ASSIGNED TASK: All that should come back is the lines of the data below from the one containing "p405221), cell row" to the one containing "(abc-iut-L4-lead RULING #8e", inclusive, exactly as they stand.
BEGIN STUDY MATERIAL
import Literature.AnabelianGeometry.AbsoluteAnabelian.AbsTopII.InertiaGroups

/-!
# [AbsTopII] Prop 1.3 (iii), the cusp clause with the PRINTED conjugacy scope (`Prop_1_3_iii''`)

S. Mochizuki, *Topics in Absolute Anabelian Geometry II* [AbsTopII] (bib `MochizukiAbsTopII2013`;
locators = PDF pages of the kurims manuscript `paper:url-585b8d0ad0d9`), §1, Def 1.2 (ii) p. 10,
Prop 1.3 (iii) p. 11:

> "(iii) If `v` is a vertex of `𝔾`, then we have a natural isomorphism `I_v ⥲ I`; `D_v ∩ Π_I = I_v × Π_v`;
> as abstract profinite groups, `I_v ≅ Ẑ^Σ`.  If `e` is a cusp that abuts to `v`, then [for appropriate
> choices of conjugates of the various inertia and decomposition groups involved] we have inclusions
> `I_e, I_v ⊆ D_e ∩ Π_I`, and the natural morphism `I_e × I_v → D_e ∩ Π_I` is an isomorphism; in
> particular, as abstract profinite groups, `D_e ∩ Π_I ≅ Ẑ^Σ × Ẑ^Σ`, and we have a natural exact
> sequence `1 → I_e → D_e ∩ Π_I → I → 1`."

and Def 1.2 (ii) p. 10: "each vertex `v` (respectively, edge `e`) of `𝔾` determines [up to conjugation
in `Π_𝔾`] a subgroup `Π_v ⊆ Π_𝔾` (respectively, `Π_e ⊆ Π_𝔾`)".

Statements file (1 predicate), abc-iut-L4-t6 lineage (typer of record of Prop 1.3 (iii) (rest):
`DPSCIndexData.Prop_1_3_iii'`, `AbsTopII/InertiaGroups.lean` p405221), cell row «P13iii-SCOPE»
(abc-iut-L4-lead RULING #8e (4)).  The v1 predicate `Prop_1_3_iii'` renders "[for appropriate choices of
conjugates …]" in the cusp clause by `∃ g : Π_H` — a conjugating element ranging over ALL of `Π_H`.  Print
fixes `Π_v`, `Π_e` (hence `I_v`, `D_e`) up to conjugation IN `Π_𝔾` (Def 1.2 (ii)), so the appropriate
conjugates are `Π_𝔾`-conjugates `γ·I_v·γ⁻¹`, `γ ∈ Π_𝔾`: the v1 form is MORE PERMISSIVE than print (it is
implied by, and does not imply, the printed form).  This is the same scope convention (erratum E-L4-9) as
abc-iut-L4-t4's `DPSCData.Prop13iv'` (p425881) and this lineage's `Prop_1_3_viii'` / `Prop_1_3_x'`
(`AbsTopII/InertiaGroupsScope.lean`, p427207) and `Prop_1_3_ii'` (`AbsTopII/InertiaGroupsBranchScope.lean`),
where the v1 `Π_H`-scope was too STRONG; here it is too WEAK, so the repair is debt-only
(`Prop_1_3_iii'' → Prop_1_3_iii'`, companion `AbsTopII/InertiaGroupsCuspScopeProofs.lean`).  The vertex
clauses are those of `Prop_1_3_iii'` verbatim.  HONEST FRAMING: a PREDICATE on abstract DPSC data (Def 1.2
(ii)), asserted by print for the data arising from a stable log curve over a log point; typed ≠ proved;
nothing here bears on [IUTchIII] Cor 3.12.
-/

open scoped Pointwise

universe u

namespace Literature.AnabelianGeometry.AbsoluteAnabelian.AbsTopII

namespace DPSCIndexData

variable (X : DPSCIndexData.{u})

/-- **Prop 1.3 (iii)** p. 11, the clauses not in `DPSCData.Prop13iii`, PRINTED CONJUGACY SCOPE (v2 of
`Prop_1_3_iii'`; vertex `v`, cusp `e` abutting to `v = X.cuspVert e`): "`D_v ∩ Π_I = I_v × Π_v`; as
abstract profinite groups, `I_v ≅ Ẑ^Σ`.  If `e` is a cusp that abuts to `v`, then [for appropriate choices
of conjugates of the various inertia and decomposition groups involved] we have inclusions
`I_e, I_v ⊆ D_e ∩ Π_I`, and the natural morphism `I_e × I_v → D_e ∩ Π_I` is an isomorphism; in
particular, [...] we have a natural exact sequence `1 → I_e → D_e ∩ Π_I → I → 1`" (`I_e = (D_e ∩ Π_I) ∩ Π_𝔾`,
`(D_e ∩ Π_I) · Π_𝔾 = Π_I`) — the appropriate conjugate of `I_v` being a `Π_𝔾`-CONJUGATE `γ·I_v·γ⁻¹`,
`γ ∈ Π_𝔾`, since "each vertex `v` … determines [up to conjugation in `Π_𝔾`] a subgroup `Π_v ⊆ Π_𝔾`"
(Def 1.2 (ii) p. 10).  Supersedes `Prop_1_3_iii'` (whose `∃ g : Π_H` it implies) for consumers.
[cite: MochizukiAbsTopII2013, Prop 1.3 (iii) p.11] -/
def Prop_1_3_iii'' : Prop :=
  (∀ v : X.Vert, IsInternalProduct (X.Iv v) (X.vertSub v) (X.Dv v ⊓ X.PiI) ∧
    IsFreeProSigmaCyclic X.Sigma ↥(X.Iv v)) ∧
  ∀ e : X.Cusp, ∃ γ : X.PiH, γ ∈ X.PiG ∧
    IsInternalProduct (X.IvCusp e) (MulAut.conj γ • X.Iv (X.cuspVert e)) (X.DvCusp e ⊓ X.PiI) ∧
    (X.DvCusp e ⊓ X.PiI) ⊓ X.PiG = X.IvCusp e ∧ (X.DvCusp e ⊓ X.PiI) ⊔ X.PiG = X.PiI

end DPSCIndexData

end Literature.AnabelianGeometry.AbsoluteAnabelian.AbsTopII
END STUDY MATERIAL
WRITTEN RESPONSE:
`DPSCIndexData.Prop_1_3_iii'`, `AbsTopII/InertiaGroups.lean` p405221), cell row «P13iii-SCOPE»
(abc-iut-L4-lead RULING #8e (4)).  The v1 predicate `Prop_1_3_iii'` renders "[for appropriate choices of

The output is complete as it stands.